:: Your goal ::
Return the records exactly as they are.

Segment Start: Material for the task

/-- **The counting inequality (both walls).** For `T ≥ 1`,
`q̃_N(S_T) ≤ 26244 (T+1) N Σ_{ℓ ≤ N} c_{ℓ-2}(S_{T-1}) c_{N-ℓ-2}(S_{T-1})`.
[cite: MadrasSlade1993, Theorem 8.2.2 (b) (this file's proof: quantitative form)] -/
theorem tubePolygonCount_le_sum_pred {T : ℕ} (hT : 1 ≤ T) (N : ℕ) :
    tubePolygonCount 2 1 T N ≤ N * ((T + 1) * ((2 * (9 * 9)) * ((2 * (9 * 9)) *
      ∑ ℓ ∈ Finset.range (N + 1), tubeCount 2 1 (T - 1) (ℓ - 2) * tubeCount 2 1 (T - 1) (N - ℓ - 2)))) := by
  classical
  rw [← card_codes2, tubePolygonCount]
  calc (tubePolygonPairs 2 1 T N).card ≤ ((codes2 T N).image (decode2 N)).card :=
        Finset.card_le_card fun p hp => by
          obtain ⟨c, hc, hcp⟩ := exists_code2 hT hp
          exact Finset.mem_image.2 ⟨c, hc, hcp⟩
    _ ≤ (codes2 T N).card := Finset.card_image_le

/-! ### Analysis -/

/-- From `q̃_N ≤ C (N+1)² ρ^N` for all `N` to `π(S_T) ≤ ρ`. [folklore] -/
private theorem c_tubePolygonRate_le_of_le_mul_pow {T : ℕ} {C ρ : ℝ} (hρ : 0 < ρ)
    (h : ∀ N, (tubePolygonCount 2 1 T N : ℝ) ≤ C * ((N : ℝ) + 1) ^ 2 * ρ ^ N) :
    tubePolygonRate 2 1 T ≤ ρ := by
  unfold tubePolygonRate
  refine le_of_forall_gt_imp_ge_of_dense fun ρ' hρ' => ?_
  have hρ'0 : 0 < ρ' := hρ.trans hρ'
  have hr : |ρ / ρ'| < 1 := by
    rw [abs_of_pos (div_pos hρ hρ'0), div_lt_one hρ'0]; exact hρ'
  have hlim : Tendsto (fun N : ℕ => |C| * 2 ^ 2 * ((N : ℝ) ^ 2 * (ρ / ρ') ^ N)) atTop (𝓝 0) := by
    have := (tendsto_pow_const_mul_const_pow_of_abs_lt_one 2 hr).const_mul (|C| * 2 ^ 2)
    rwa [mul_zero] at this
  have hev0 : ∀ᶠ n : ℕ in atTop, (tubePolygonCount 2 1 T n : ℝ) ≤ ρ' ^ n := by
    filter_upwards [(tendsto_order.1 hlim).2 1 one_pos, eventually_ge_atTop 1] with N hN hN1
    have hbound : C * ((N : ℝ) + 1) ^ 2 * (ρ / ρ') ^ N ≤ 1 := by
      have hN1' : (1 : ℝ) ≤ N := by exact_mod_cast hN1
      have h2 : ((N : ℝ) + 1) ^ 2 ≤ (2 : ℝ) ^ 2 * (N : ℝ) ^ 2 := by
        rw [← mul_pow]; exact pow_le_pow_left₀ (by positivity) (by linarith) 2
      have hq : 0 ≤ (ρ / ρ') ^ N := by positivity
      calc C * ((N : ℝ) + 1) ^ 2 * (ρ / ρ') ^ N ≤ |C| * ((N : ℝ) + 1) ^ 2 * (ρ / ρ') ^ N := by
            gcongr; exact le_abs_self C
        _ ≤ |C| * ((2 : ℝ) ^ 2 * (N : ℝ) ^ 2) * (ρ / ρ') ^ N := by gcongr
        _ = |C| * 2 ^ 2 * ((N : ℝ) ^ 2 * (ρ / ρ') ^ N) := by ring
        _ ≤ 1 := hN.le
    calc (tubePolygonCount 2 1 T N : ℝ) ≤ C * ((N : ℝ) + 1) ^ 2 * ρ ^ N := h N
      _ = (C * ((N : ℝ) + 1) ^ 2 * (ρ / ρ') ^ N) * ρ' ^ N := by rw [div_pow]; field_simp
      _ ≤ 1 * ρ' ^ N := mul_le_mul_of_nonneg_right hbound (by positivity)
      _ = ρ' ^ N := one_mul _
  obtain ⟨n₀, hn₀⟩ := eventually_atTop.1 hev0
  have hev : ∀ᶠ N : ℕ in atTop,
      ((tubePolygonCount 2 1 T (2 * N + 2) : ℝ)) ^ (1 / (2 * (N : ℝ) + 2)) ≤ ρ' := by
    filter_upwards [eventually_ge_atTop n₀] with N hN
    have hn : (2 * (N : ℝ) + 2) = ((2 * N + 2 : ℕ) : ℝ) := by push_cast; ring
    calc ((tubePolygonCount 2 1 T (2 * N + 2) : ℝ)) ^ (1 / (2 * (N : ℝ) + 2))
        ≤ (ρ' ^ (2 * N + 2)) ^ (1 / (2 * (N : ℝ) + 2)) :=
          Real.rpow_le_rpow (Nat.cast_nonneg _) (hn₀ _ (by omega)) (by positivity)
      _ = ρ' := by rw [hn, one_div, Real.pow_rpow_inv_natCast hρ'0.le (by omega)]
  exact Filter.limsup_le_of_le
    (Filter.isCoboundedUnder_le_of_le atTop fun N => Real.rpow_nonneg (Nat.cast_nonneg _) _) hev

Segment End: Material for the task

:: Result below ::
/-- **The counting inequality (both walls).** For `T ≥ 1`,
`q̃_N(S_T) ≤ 26244 (T+1) N Σ_{ℓ ≤ N} c_{ℓ-2}(S_{T-1}) c_{N-ℓ-2}(S_{T-1})`.
[cite: MadrasSlade1993, Theorem 8.2.2 (b) (this file's proof: quantitative form)] -/
theorem tubePolygonCount_le_sum_pred {T : ℕ} (hT : 1 ≤ T) (N : ℕ) :
    tubePolygonCount 2 1 T N ≤ N * ((T + 1) * ((2 * (9 * 9)) * ((2 * (9 * 9)) *
      ∑ ℓ ∈ Finset.range (N + 1), tubeCount 2 1 (T - 1) (ℓ - 2) * tubeCount 2 1 (T - 1) (N - ℓ - 2)))) := by
  classical
  rw [← card_codes2, tubePolygonCount]
  calc (tubePolygonPairs 2 1 T N).card ≤ ((codes2 T N).image (decode2 N)).card :=
        Finset.card_le_card fun p hp => by
          obtain ⟨c, hc, hcp⟩ := exists_code2 hT hp
          exact Finset.mem_image.2 ⟨c, hc, hcp⟩
    _ ≤ (codes2 T N).card := Finset.card_image_le

/-! ### Analysis -/

/-- From `q̃_N ≤ C (N+1)² ρ^N` for all `N` to `π(S_T) ≤ ρ`. [folklore] -/
private theorem c_tubePolygonRate_le_of_le_mul_pow {T : ℕ} {C ρ : ℝ} (hρ : 0 < ρ)
    (h : ∀ N, (tubePolygonCount 2 1 T N : ℝ) ≤ C * ((N : ℝ) + 1) ^ 2 * ρ ^ N) :
    tubePolygonRate 2 1 T ≤ ρ := by
  unfold tubePolygonRate
  refine le_of_forall_gt_imp_ge_of_dense fun ρ' hρ' => ?_
  have hρ'0 : 0 < ρ' := hρ.trans hρ'
  have hr : |ρ / ρ'| < 1 := by
    rw [abs_of_pos (div_pos hρ hρ'0), div_lt_one hρ'0]; exact hρ'
  have hlim : Tendsto (fun N : ℕ => |C| * 2 ^ 2 * ((N : ℝ) ^ 2 * (ρ / ρ') ^ N)) atTop (𝓝 0) := by
    have := (tendsto_pow_const_mul_const_pow_of_abs_lt_one 2 hr).const_mul (|C| * 2 ^ 2)
    rwa [mul_zero] at this
  have hev0 : ∀ᶠ n : ℕ in atTop, (tubePolygonCount 2 1 T n : ℝ) ≤ ρ' ^ n := by
    filter_upwards [(tendsto_order.1 hlim).2 1 one_pos, eventually_ge_atTop 1] with N hN hN1
    have hbound : C * ((N : ℝ) + 1) ^ 2 * (ρ / ρ') ^ N ≤ 1 := by
      have hN1' : (1 : ℝ) ≤ N := by exact_mod_cast hN1
      have h2 : ((N : ℝ) + 1) ^ 2 ≤ (2 : ℝ) ^ 2 * (N : ℝ) ^ 2 := by
        rw [← mul_pow]; exact pow_le_pow_left₀ (by positivity) (by linarith) 2
      have hq : 0 ≤ (ρ / ρ') ^ N := by positivity
      calc C * ((N : ℝ) + 1) ^ 2 * (ρ / ρ') ^ N ≤ |C| * ((N : ℝ) + 1) ^ 2 * (ρ / ρ') ^ N := by
            gcongr; exact le_abs_self C
        _ ≤ |C| * ((2 : ℝ) ^ 2 * (N : ℝ) ^ 2) * (ρ / ρ') ^ N := by gcongr
        _ = |C| * 2 ^ 2 * ((N : ℝ) ^ 2 * (ρ / ρ') ^ N) := by ring
        _ ≤ 1 := hN.le
    calc (tubePolygonCount 2 1 T N : ℝ) ≤ C * ((N : ℝ) + 1) ^ 2 * ρ ^ N := h N
      _ = (C * ((N : ℝ) + 1) ^ 2 * (ρ / ρ') ^ N) * ρ' ^ N := by rw [div_pow]; field_simp
      _ ≤ 1 * ρ' ^ N := mul_le_mul_of_nonneg_right hbound (by positivity)
      _ = ρ' ^ N := one_mul _
  obtain ⟨n₀, hn₀⟩ := eventually_atTop.1 hev0
  have hev : ∀ᶠ N : ℕ in atTop,
      ((tubePolygonCount 2 1 T (2 * N + 2) : ℝ)) ^ (1 / (2 * (N : ℝ) + 2)) ≤ ρ' := by
    filter_upwards [eventually_ge_atTop n₀] with N hN
    have hn : (2 * (N : ℝ) + 2) = ((2 * N + 2 : ℕ) : ℝ) := by push_cast; ring
    calc ((tubePolygonCount 2 1 T (2 * N + 2) : ℝ)) ^ (1 / (2 * (N : ℝ) + 2))
        ≤ (ρ' ^ (2 * N + 2)) ^ (1 / (2 * (N : ℝ) + 2)) :=
          Real.rpow_le_rpow (Nat.cast_nonneg _) (hn₀ _ (by omega)) (by positivity)
      _ = ρ' := by rw [hn, one_div, Real.pow_rpow_inv_natCast hρ'0.le (by omega)]
  exact Filter.limsup_le_of_le
    (Filter.isCoboundedUnder_le_of_le atTop fun N => Real.rpow_nonneg (Nat.cast_nonneg _) _) hev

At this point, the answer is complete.